OK, I wrote a repeater validator in the form definition, here is what it looks like:

<fd:repeater id="promos">
<fd:validation>
<javascript>
print ("validating repeater");
var ok = true;
for (var i = 0; i &lt; widget.size; ++i) {
var row = widget.getRow(i);

// yuk...
var text = row.getWidget("text").value;
if (text == null) {
text = new String();
} else {
text = new String(new java.lang.String(text).trim());
}

if (row.getWidget("deleteMe").value == "true") { // see [2] below
row.getWidget("text").setValidationError (null);
} else if (text.length == 0) {
row.getWidget("text").setValidationError (
new Packages.org.apache.cocoon.forms.validation.ValidationError
("missing required promo text")
);
ok = false;
}
}
return ok;
</javascript>
</fd:validation>

The idea is that if the text widget is empty, we set a validation error (pseudo-required field), unless the deleteMe booleanfield is checked, in which case we will just delete the row without complaining.

Two things:

[1] The problem I'm having now occurs in this scenario:

1 - add a row, but don't fill in the text field or check the delete box;
2 - submit the form;
3 - form is redisplayed with a validation error;
4 - now check the delete box and resubmit.

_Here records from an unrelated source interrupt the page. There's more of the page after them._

/-- A three-slot tensor with pairwise disjoint factor supports lies in `⁰𝒮₃`. [folklore] -/
theorem isOffDiagonal_tensorFin_three {a b c : 𝓢(EuclideanSpace ℝ (Fin 4), ℂ)}
    (hab : Disjoint (tsupport (a : EuclideanSpace ℝ (Fin 4) → ℂ)) (tsupport (b : EuclideanSpace ℝ (Fin 4) → ℂ)))
    (hac : Disjoint (tsupport (a : EuclideanSpace ℝ (Fin 4) → ℂ)) (tsupport (c : EuclideanSpace ℝ (Fin 4) → ℂ)))
    (hbc : Disjoint (tsupport (b : EuclideanSpace ℝ (Fin 4) → ℂ)) (tsupport (c : EuclideanSpace ℝ (Fin 4) → ℂ))) :
    IsOffDiagonal (SchwartzMap.tensorFin 3 ![a, b, c]) := by
  have hv : ∀ i j : Fin 3, i ≠ j → Disjoint (tsupport ((![a, b, c] i : 𝓢(EuclideanSpace ℝ (Fin 4), ℂ)) :
      EuclideanSpace ℝ (Fin 4) → ℂ)) (tsupport ((![a, b, c] j : 𝓢(EuclideanSpace ℝ (Fin 4), ℂ)) :
      EuclideanSpace ℝ (Fin 4) → ℂ)) := by
    intro i j hij
    fin_cases i <;> fin_cases j
    · exact absurd rfl hij
    · simpa using hab
    · simpa using hac
    · simpa using hab.symm
    · exact absurd rfl hij
    · simpa using hbc
    · simpa using hac.symm
    · simpa using hbc.symm
    · exact absurd rfl hij
  refine IsOffDiagonal.of_tsupport_subset fun x hx hxc => ?_
  obtain ⟨i, j, hij, hxij⟩ := hxc
  have hm := apply_mem_tsupport_of_mem_tsupport_tensorFin _ hx
  exact Set.disjoint_left.1 (hv i j hij) (hm i) (by rw [hxij]; exact hm j)

end ThreeSlot

/-! ## The standard frame: arbitrary mirror level, either order of the pair -/

section Standard

variable (S : SchwingerFamily (EuclideanSpace ℝ (Fin 4))) (h : OSReconstructionNoE1 S.toLabelled)

/-- **The three-point bound in the standard frame**, uniformly in the mirror level `c`: for `𝔖` with E2,
translations and E3 on `⁰𝒮`, joint spectral measures on the planar cone, temperedness bounds for
`𝔖₂`, `𝔖₄` of orders `≤ M`: if `supp f₁, supp f₂ ⊆ {y₀ < c}`, the pair is separated by a time level
`c'`, `supp g ⊆ {y₀ > c + δ}` (`0 < δ ≤ 1`) and `w ∈ {e₀, e₁}`, then
`|𝔖₃(f₁ ⊗ f₂ ⊗ ∂_wᴺ g)| ≤ (2N/(e δ/2))ᴺ A B 2^{6M} |f₁|_{4M} |f₂|_{4M} |g|_{4M}` (translate the mirror to
`{y₀ = δ/2}`… i.e. by `−c e₀`, swap the pair by E3 if needed, apply the core bound, and absorb the
factors `(2(1+|c|))^M` of the translated Schwartz norms into the weights: the support of `g`
(`c ≥ 0`) or of `f₁, f₂` (`c < 0`) is at distance `≥ |c|` from the origin). [folklore] -/
theorem norm_three_point_standard
    (hcone : ∀ (ψ : h.Hilbert) (μ : Measure (EuclideanSpace ℝ (Fin 4))),
      h.IsJointSpectralMeasure ψ μ → μ {p | p 0 < |p 1|} = 0)
    (hE3 : ∀ (π : Equiv.Perm (Fin 3)) (F : 𝓢((Fin 3 → EuclideanSpace ℝ (Fin 4)), ℂ)), IsOffDiagonal F →
      S 3 (permTest π F) = S 3 F)
    {M : ℕ} (M₂ : ℕ) (C₂ : ℝ) (hS2 : ∀ F, ‖S 2 F‖ ≤ C₂ * schwartzNorm M₂ F) (hM₂ : M₂ ≤ M)
    (M₄ : ℕ) (C₄ : ℝ) (hS4 : ∀ F, ‖S 4 F‖ ≤ C₄ * schwartzNorm M₄ F) (hM₄ : M₄ ≤ M)
    (N : ℕ) {δ : ℝ} (hδ : 0 < δ) (hδ1 : δ ≤ 1) (c : ℝ) (f₁ f₂ g : 𝓢(EuclideanSpace ℝ (Fin 4), ℂ))
    (hf₁ : tsupport (f₁ : EuclideanSpace ℝ (Fin 4) → ℂ) ⊆ {y | y 0 < c})
    (hf₂ : tsupport (f₂ : EuclideanSpace ℝ (Fin 4) → ℂ) ⊆ {y | y 0 < c})
    (hg : tsupport (g : EuclideanSpace ℝ (Fin 4) → ℂ) ⊆ {y | c + δ < y 0})
    (hord : ∃ c' : ℝ, (tsupport (f₁ : EuclideanSpace ℝ (Fin 4) → ℂ) ⊆ {y | y 0 < c'} ∧
        tsupport (f₂ : EuclideanSpace ℝ (Fin 4) → ℂ) ⊆ {y | c' < y 0}) ∨
      (tsupport (f₂ : EuclideanSpace ℝ (Fin 4) → ℂ) ⊆ {y | y 0 < c'} ∧
        tsupport (f₁ : EuclideanSpace ℝ (Fin 4) → ℂ) ⊆ {y | c' < y 0}))
    {w : EuclideanSpace ℝ (Fin 4)} (hw : w = EuclideanSpace.single (0 : Fin 4) (1 : ℝ) ∨
      w = EuclideanSpace.single (1 : Fin 4) (1 : ℝ)) :
    ‖S 3 (SchwartzMap.tensorFin 3 ![f₁, f₂,
        ((∂_{w} : 𝓢(EuclideanSpace ℝ (Fin 4), ℂ) → 𝓢(EuclideanSpace ℝ (Fin 4), ℂ))^[N]) g])‖ ≤
      ((2 * N : ℕ) / (Real.exp 1 * (δ / 2))) ^ N *
        (Real.sqrt (|C₄| * (2 ^ (M₄ + 1)) ^ 4) * Real.sqrt (2 * (|C₂| * (2 ^ (M₂ + 1)) ^ 2 * 16 ^ M₂))) *
        ((2 : ℝ) ^ (3 * M) * 2 ^ (3 * M)) *
        (schwartzNorm (M + 3 * M) f₁ * schwartzNorm (M + 3 * M) f₂ * schwartzNorm (M + 3 * M) g) := by
  set e₀ : EuclideanSpace ℝ (Fin 4) := EuclideanSpace.single (0 : Fin 4) (1 : ℝ) with he₀
  have he₀n : ‖e₀‖ = 1 := by simp [he₀]
  set a : EuclideanSpace ℝ (Fin 4) := -(c • e₀) with ha
  have han : ‖a‖ = |c| := by rw [ha, norm_neg, norm_smul, he₀n, mul_one, Real.norm_eq_abs]
  -- translated test functions
  set f₁' := SchwartzMap.compSubConstCLM ℂ a f₁ with hf₁'
  set f₂' := SchwartzMap.compSubConstCLM ℂ a f₂ with hf₂'
  set g' := SchwartzMap.compSubConstCLM ℂ a g with hg'
  have hshift : ∀ (φ : 𝓢(EuclideanSpace ℝ (Fin 4), ℂ)) (P : ℝ → Prop),
      tsupport (φ : EuclideanSpace ℝ (Fin 4) → ℂ) ⊆ {y | P (y 0)} →
      tsupport ((SchwartzMap.compSubConstCLM ℂ a φ : 𝓢(EuclideanSpace ℝ (Fin 4), ℂ)) :
        EuclideanSpace ℝ (Fin 4) → ℂ) ⊆ {y | P (y 0 + c)} := by
    intro φ P hφ y hy
    have h1 := hφ (sub_mem_tsupport_of_mem_tsupport_compSubConstCLM a φ hy)
    simp only [mem_setOf_eq, ha, he₀, sub_neg_eq_add] at h1
    have h2 : (y + c • EuclideanSpace.single (0 : Fin 4) (1 : ℝ)) 0 = y 0 + c := by simp
    rwa [h2] at h1
  have hf₁'s : tsupport (f₁' : EuclideanSpace ℝ (Fin 4) → ℂ) ⊆ {y | y 0 < 0} := fun y hy => by
    have := hshift f₁ (· < c) hf₁ hy; simp only [mem_setOf_eq] at this ⊢; linarith
  have hf₂'s : tsupport (f₂' : EuclideanSpace ℝ (Fin 4) → ℂ) ⊆ {y | y 0 < 0} := fun y hy => by
    have := hshift f₂ (· < c) hf₂ hy; simp only [mem_setOf_eq] at this ⊢; linarith
  have hg's : tsupport (g' : EuclideanSpace ℝ (Fin 4) → ℂ) ⊆ {y | δ < y 0} := fun y hy => by
    have := hshift g (fun t => c + δ < t) hg hy; simp only [mem_setOf_eq] at this ⊢; linarith
  -- the translated tensor has the same value
  set q : 𝓢(EuclideanSpace ℝ (Fin 4), ℂ) :=
    ((∂_{w} : 𝓢(EuclideanSpace ℝ (Fin 4), ℂ) → 𝓢(EuclideanSpace ℝ (Fin 4), ℂ))^[N]) g with hq
  set q' : 𝓢(EuclideanSpace ℝ (Fin 4), ℂ) :=
    ((∂_{w} : 𝓢(EuclideanSpace ℝ (Fin 4), ℂ) → 𝓢(EuclideanSpace ℝ (Fin 4), ℂ))^[N]) g' with hq'
  have hqq : q' = SchwartzMap.compSubConstCLM ℂ a q := by
    rw [hq', hg', iterate_lineDerivOp_compSubConstCLM]
  have hqs : tsupport (q : EuclideanSpace ℝ (Fin 4) → ℂ) ⊆ {y | c + δ < y 0} :=
    (tsupport_iterate_lineDerivOp_subset w N g).trans hg
  have hdis12 : Disjoint (tsupport (f₁ : EuclideanSpace ℝ (Fin 4) → ℂ)) (tsupport (f₂ : EuclideanSpace ℝ (Fin 4) → ℂ)) := by
    rcases hord with ⟨c', ⟨h1, h2⟩ | ⟨h2, h1⟩⟩
    · exact Set.disjoint_left.2 fun y hy1 hy2 => by
        have := h1 hy1; have := h2 hy2; simp only [mem_setOf_eq] at *; linarith
    · exact Set.disjoint_left.2 fun y hy1 hy2 => by
        have := h1 hy1; have := h2 hy2; simp only [mem_setOf_eq] at *; linarith
  have hdis1q : Disjoint (tsupport (f₁ : EuclideanSpace ℝ (Fin 4) → ℂ)) (tsupport (q : EuclideanSpace ℝ (Fin 4) → ℂ)) :=
    Set.disjoint_left.2 fun y hy1 hy2 => by
      have := hf₁ hy1; have := hqs hy2; simp only [mem_setOf_eq] at *; linarith
  have hdis2q : Disjoint (tsupport (f₂ : EuclideanSpace ℝ (Fin 4) → ℂ)) (tsupport (q : EuclideanSpace ℝ (Fin 4) → ℂ)) :=
    Set.disjoint_left.2 fun y hy1 hy2 => by
      have := hf₂ hy1; have := hqs hy2; simp only [mem_setOf_eq] at *; linarith
  have hoff : IsOffDiagonal (SchwartzMap.tensorFin 3 ![f₁, f₂, q]) := isOffDiagonal_tensorFin_three hdis12 hdis1q hdis2q
  have hT : ∀ (v : EuclideanSpace ℝ (Fin 4)) (F : 𝓢((Fin 3 → EuclideanSpace ℝ (Fin 4)), ℂ)),
      IsOffDiagonal F → S 3 (translateMulti v F) = S 3 F := fun v F hF => by
    have := h.translationInvariant 3 (fun _ => ()) v F hF
    simpa only [SchwingerFamily.toLabelled_apply] using this
  have hval : S 3 (SchwartzMap.tensorFin 3 ![f₁, f₂, q]) = S 3 (SchwartzMap.tensorFin 3 ![f₁', f₂', q']) := by
    rw [hqq, hf₁', hf₂', ← translateMulti_tensorFin_three, hT a _ hoff]
  -- the core bound for the translated, ordered pair
  set K : ℝ := ((2 * N : ℕ) / (Real.exp 1 * (δ / 2))) ^ N *
    (Real.sqrt (|C₄| * (2 ^ (M₄ + 1)) ^ 4) * Real.sqrt (2 * (|C₂| * (2 ^ (M₂ + 1)) ^ 2 * 16 ^ M₂))) with hK
  have hK0 : 0 ≤ K := by positivity
  have hcore : ‖S 3 (SchwartzMap.tensorFin 3 ![f₁', f₂', q'])‖ ≤
      K * schwartzNorm M₄ f₁' * schwartzNorm M₄ f₂' * schwartzNorm M₂ g' := by
    rcases hord with ⟨c', ⟨h1, h2⟩ | ⟨h2, h1⟩⟩
    · have h1' : tsupport (f₁' : EuclideanSpace ℝ (Fin 4) → ℂ) ⊆ {y | y 0 < c' - c} := fun y hy => by
        have := hshift f₁ (· < c') h1 hy; simp only [mem_setOf_eq] at this ⊢; linarith
      have h2' : tsupport (f₂' : EuclideanSpace ℝ (Fin 4) → ℂ) ⊆ {y | c' - c < y 0} := fun y hy => by
        have := hshift f₂ (fun t => c' < t) h2 hy; simp only [mem_setOf_eq] at this ⊢; linarith
      exact norm_three_point_core S h hcone M₂ C₂ hS2 M₄ C₄ hS4 N hδ hδ1 f₁' f₂' g' h1' h2' hf₂'s hg's hw
    · have h1' : tsupport (f₁' : EuclideanSpace ℝ (Fin 4) → ℂ) ⊆ {y | c' - c < y 0} := fun y hy => by
        have := hshift f₁ (fun t => c' < t) h1 hy; simp only [mem_setOf_eq] at this ⊢; linarith
      have h2' : tsupport (f₂' : EuclideanSpace ℝ (Fin 4) → ℂ) ⊆ {y | y 0 < c' - c} := fun y hy => by
        have := hshift f₂ (· < c') h2 hy; simp only [mem_setOf_eq] at this ⊢; linarith
      -- swap the pair by E3
      have hq's : tsupport (q' : EuclideanSpace ℝ (Fin 4) → ℂ) ⊆ {y | δ < y 0} :=
        (tsupport_iterate_lineDerivOp_subset w N g').trans hg's
      have hd21 : Disjoint (tsupport (f₂' : EuclideanSpace ℝ (Fin 4) → ℂ)) (tsupport (f₁' : EuclideanSpace ℝ (Fin 4) → ℂ)) :=
        Set.disjoint_left.2 fun y hy1 hy2 => by
          have := h2' hy1; have := h1' hy2; simp only [mem_setOf_eq] at *; linarith
      have hd2q : Disjoint (tsupport (f₂' : EuclideanSpace ℝ (Fin 4) → ℂ)) (tsupport (q' : EuclideanSpace ℝ (Fin 4) → ℂ)) :=
        Set.disjoint_left.2 fun y hy1 hy2 => by
          have := hf₂'s hy1; have := hq's hy2; simp only [mem_setOf_eq] at *; linarith
      have hd1q : Disjoint (tsupport (f₁' : EuclideanSpace ℝ (Fin 4) → ℂ)) (tsupport (q' : EuclideanSpace ℝ (Fin 4) → ℂ)) :=
        Set.disjoint_left.2 fun y hy1 hy2 => by
          have := hf₁'s hy1; have := hq's hy2; simp only [mem_setOf_eq] at *; linarith
      have hoff' : IsOffDiagonal (SchwartzMap.tensorFin 3 ![f₂', f₁', q']) :=
        isOffDiagonal_tensorFin_three hd21 hd2q hd1q
      rw [← permTest_swap_tensorFin_three f₁' f₂' q', hE3 _ _ hoff']
      have := norm_three_point_core S h hcone M₂ C₂ hS2 M₄ C₄ hS4 N hδ hδ1 f₂' f₁' g' h2' h1' hf₁'s hg's hw
      calc _ ≤ K * schwartzNorm M₄ f₂' * schwartzNorm M₄ f₁' * schwartzNorm M₂ g' := this
        _ = K * schwartzNorm M₄ f₁' * schwartzNorm M₄ f₂' * schwartzNorm M₂ g' := by ring
  -- translated Schwartz norms
  have htr : ∀ (φ : 𝓢(EuclideanSpace ℝ (Fin 4), ℂ)) {M' : ℕ}, M' ≤ M →
      schwartzNorm M' (SchwartzMap.compSubConstCLM ℂ a φ) ≤ 2 ^ M * (1 + |c|) ^ M * schwartzNorm M φ := by
    intro φ M' hM'
    refine (NuclearExpansion.schwartzNorm_compSubConstCLM_le M' a φ).trans ?_
    rw [han, ← mul_pow]
    have h1 : (1 : ℝ) ≤ 2 * (1 + |c|) := by linarith [abs_nonneg c]
    exact mul_le_mul (pow_le_pow_right₀ h1 hM') (schwartzNorm_mono hM' φ) (schwartzNorm_nonneg _ _)
      (by positivity)
  have hn1 := htr f₁ hM₄
  have hn2 := htr f₂ hM₄
  have hn3 := htr g hM₂
  have h0f₁ := schwartzNorm_nonneg M f₁
  have h0f₂ := schwartzNorm_nonneg M f₂
  have h0g := schwartzNorm_nonneg M g
  have hU0 : 0 ≤ (2 : ℝ) ^ M * (1 + |c|) ^ M := by positivity
  have h2p : (2 : ℝ) ^ M * 2 ^ M * 2 ^ M = 2 ^ (3 * M) := by
    rw [← pow_add, ← pow_add]; congr 1; ring
  have hup : (1 + |c|) ^ M * (1 + |c|) ^ M * (1 + |c|) ^ M = (1 + |c|) ^ (3 * M) := by
    rw [← pow_add, ← pow_add]; congr 1; ring
  have hstep : ‖S 3 (SchwartzMap.tensorFin 3 ![f₁, f₂, q])‖ ≤
      K * (2 : ℝ) ^ (3 * M) * ((1 + |c|) ^ (3 * M) * (schwartzNorm M f₁ * schwartzNorm M f₂ * schwartzNorm M g)) := by
    rw [hval]
    refine hcore.trans ?_
    have h02 := schwartzNorm_nonneg M₄ f₂'
    have h03 := schwartzNorm_nonneg M₂ g'
    have hs1 : K * schwartzNorm M₄ f₁' ≤ K * (2 ^ M * (1 + |c|) ^ M * schwartzNorm M f₁) :=
      mul_le_mul_of_nonneg_left hn1 hK0
    have hs2 : K * schwartzNorm M₄ f₁' * schwartzNorm M₄ f₂' ≤
        K * (2 ^ M * (1 + |c|) ^ M * schwartzNorm M f₁) * (2 ^ M * (1 + |c|) ^ M * schwartzNorm M f₂) :=
      mul_le_mul hs1 hn2 h02 (mul_nonneg hK0 (mul_nonneg hU0 h0f₁))
    have hs3 : K * schwartzNorm M₄ f₁' * schwartzNorm M₄ f₂' * schwartzNorm M₂ g' ≤
        K * (2 ^ M * (1 + |c|) ^ M * schwartzNorm M f₁) * (2 ^ M * (1 + |c|) ^ M * schwartzNorm M f₂) *
          (2 ^ M * (1 + |c|) ^ M * schwartzNorm M g) :=
      mul_le_mul hs2 hn3 h03 (mul_nonneg (mul_nonneg hK0 (mul_nonneg hU0 h0f₁)) (mul_nonneg hU0 h0f₂))
    refine hs3.trans (le_of_eq ?_)
    rw [← h2p, ← hup]
    ring
  -- absorption of `(1 + |c|)^{3M}`
  have habs : (1 + |c|) ^ (3 * M) * (schwartzNorm M f₁ * schwartzNorm M f₂ * schwartzNorm M g) ≤
      2 ^ (3 * M) * (schwartzNorm (M + 3 * M) f₁ * schwartzNorm (M + 3 * M) f₂ * schwartzNorm (M + 3 * M) g) := by
    have hm1 := schwartzNorm_mono (Nat.le_add_right M (3 * M)) f₁
    have hm2 := schwartzNorm_mono (Nat.le_add_right M (3 * M)) f₂
    have hm3 := schwartzNorm_mono (Nat.le_add_right M (3 * M)) g
    rcases le_or_gt 0 c with hc | hc
    · -- `g` lives at distance `≥ c` from the origin
      have hgfar : tsupport (g : EuclideanSpace ℝ (Fin 4) → ℂ) ⊆ {y | |c| ≤ ‖y‖} := fun y hy => by
        have h1 := hg hy
        simp only [mem_setOf_eq] at h1 ⊢
        have h2 : |y 0| ≤ ‖y‖ := by
          rw [← Real.norm_eq_abs]; exact PiLp.norm_apply_le y 0
        rw [abs_of_nonneg hc]
        have h3 : y 0 ≤ |y 0| := le_abs_self _
        linarith
      have hA := one_add_pow_mul_schwartzNorm_le g (abs_nonneg c) hgfar M (3 * M)
      have hB : schwartzNorm M f₁ * schwartzNorm M f₂ ≤ schwartzNorm (M + 3 * M) f₁ * schwartzNorm (M + 3 * M) f₂ :=
        mul_le_mul hm1 hm2 h0f₂ (h0f₁.trans hm1)
      calc (1 + |c|) ^ (3 * M) * (schwartzNorm M f₁ * schwartzNorm M f₂ * schwartzNorm M g)
          = schwartzNorm M f₁ * schwartzNorm M f₂ * ((1 + |c|) ^ (3 * M) * schwartzNorm M g) := by ring
        _ ≤ schwartzNorm (M + 3 * M) f₁ * schwartzNorm (M + 3 * M) f₂ * (2 ^ (3 * M) * schwartzNorm (M + 3 * M) g) :=
            mul_le_mul hB hA (by positivity) (mul_nonneg (h0f₁.trans hm1) (h0f₂.trans hm2))
        _ = _ := by ring
    · -- `f₁` lives at distance `≥ |c|` from the origin
      have hffar : tsupport (f₁ : EuclideanSpace ℝ (Fin 4) → ℂ) ⊆ {y | |c| ≤ ‖y‖} := fun y hy => by
        have h1 := hf₁ hy
        simp only [mem_setOf_eq] at h1 ⊢
        have h2 : |y 0| ≤ ‖y‖ := by
          rw [← Real.norm_eq_abs]; exact PiLp.norm_apply_le y 0
        rw [abs_of_neg hc]
        have h3 : -(y 0) ≤ |y 0| := neg_le_abs _
        linarith
      have hA := one_add_pow_mul_schwartzNorm_le f₁ (abs_nonneg c) hffar M (3 * M)
      have hA0 : 0 ≤ 2 ^ (3 * M) * schwartzNorm (M + 3 * M) f₁ := by
        have := schwartzNorm_nonneg (M + 3 * M) f₁; positivity
      calc (1 + |c|) ^ (3 * M) * (schwartzNorm M f₁ * schwartzNorm M f₂ * schwartzNorm M g)
          = ((1 + |c|) ^ (3 * M) * schwartzNorm M f₁) * schwartzNorm M f₂ * schwartzNorm M g := by ring
        _ ≤ (2 ^ (3 * M) * schwartzNorm (M + 3 * M) f₁) * schwartzNorm (M + 3 * M) f₂ * schwartzNorm (M + 3 * M) g :=
            mul_le_mul (mul_le_mul hA hm2 h0f₂ hA0) hm3 h0g (mul_nonneg hA0 (h0f₂.trans hm2))
        _ = _ := by ring
  calc ‖S 3 (SchwartzMap.tensorFin 3 ![f₁, f₂, q])‖
      ≤ K * (2 : ℝ) ^ (3 * M) * ((1 + |c|) ^ (3 * M) * (schwartzNorm M f₁ * schwartzNorm M f₂ * schwartzNorm M g)) := hstep
    _ ≤ K * (2 : ℝ) ^ (3 * M) * (2 ^ (3 * M) * (schwartzNorm (M + 3 * M) f₁ * schwartzNorm (M + 3 * M) f₂ *
          schwartzNorm (M + 3 * M) g)) := mul_le_mul_of_nonneg_left habs (by positivity)
    _ = _ := by ring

In this scenario, my validation script above never fires! So the form is just redisplayed again with the validation error. Why is this? The only thing I can think of is that the field that has the validation error in step (3) above does not change in step (4), and that it might have something to do with that...?

[2] I have to use this expression to test the value of the checkbox in the validation script:

row.getWidget("deleteMe").value == "true"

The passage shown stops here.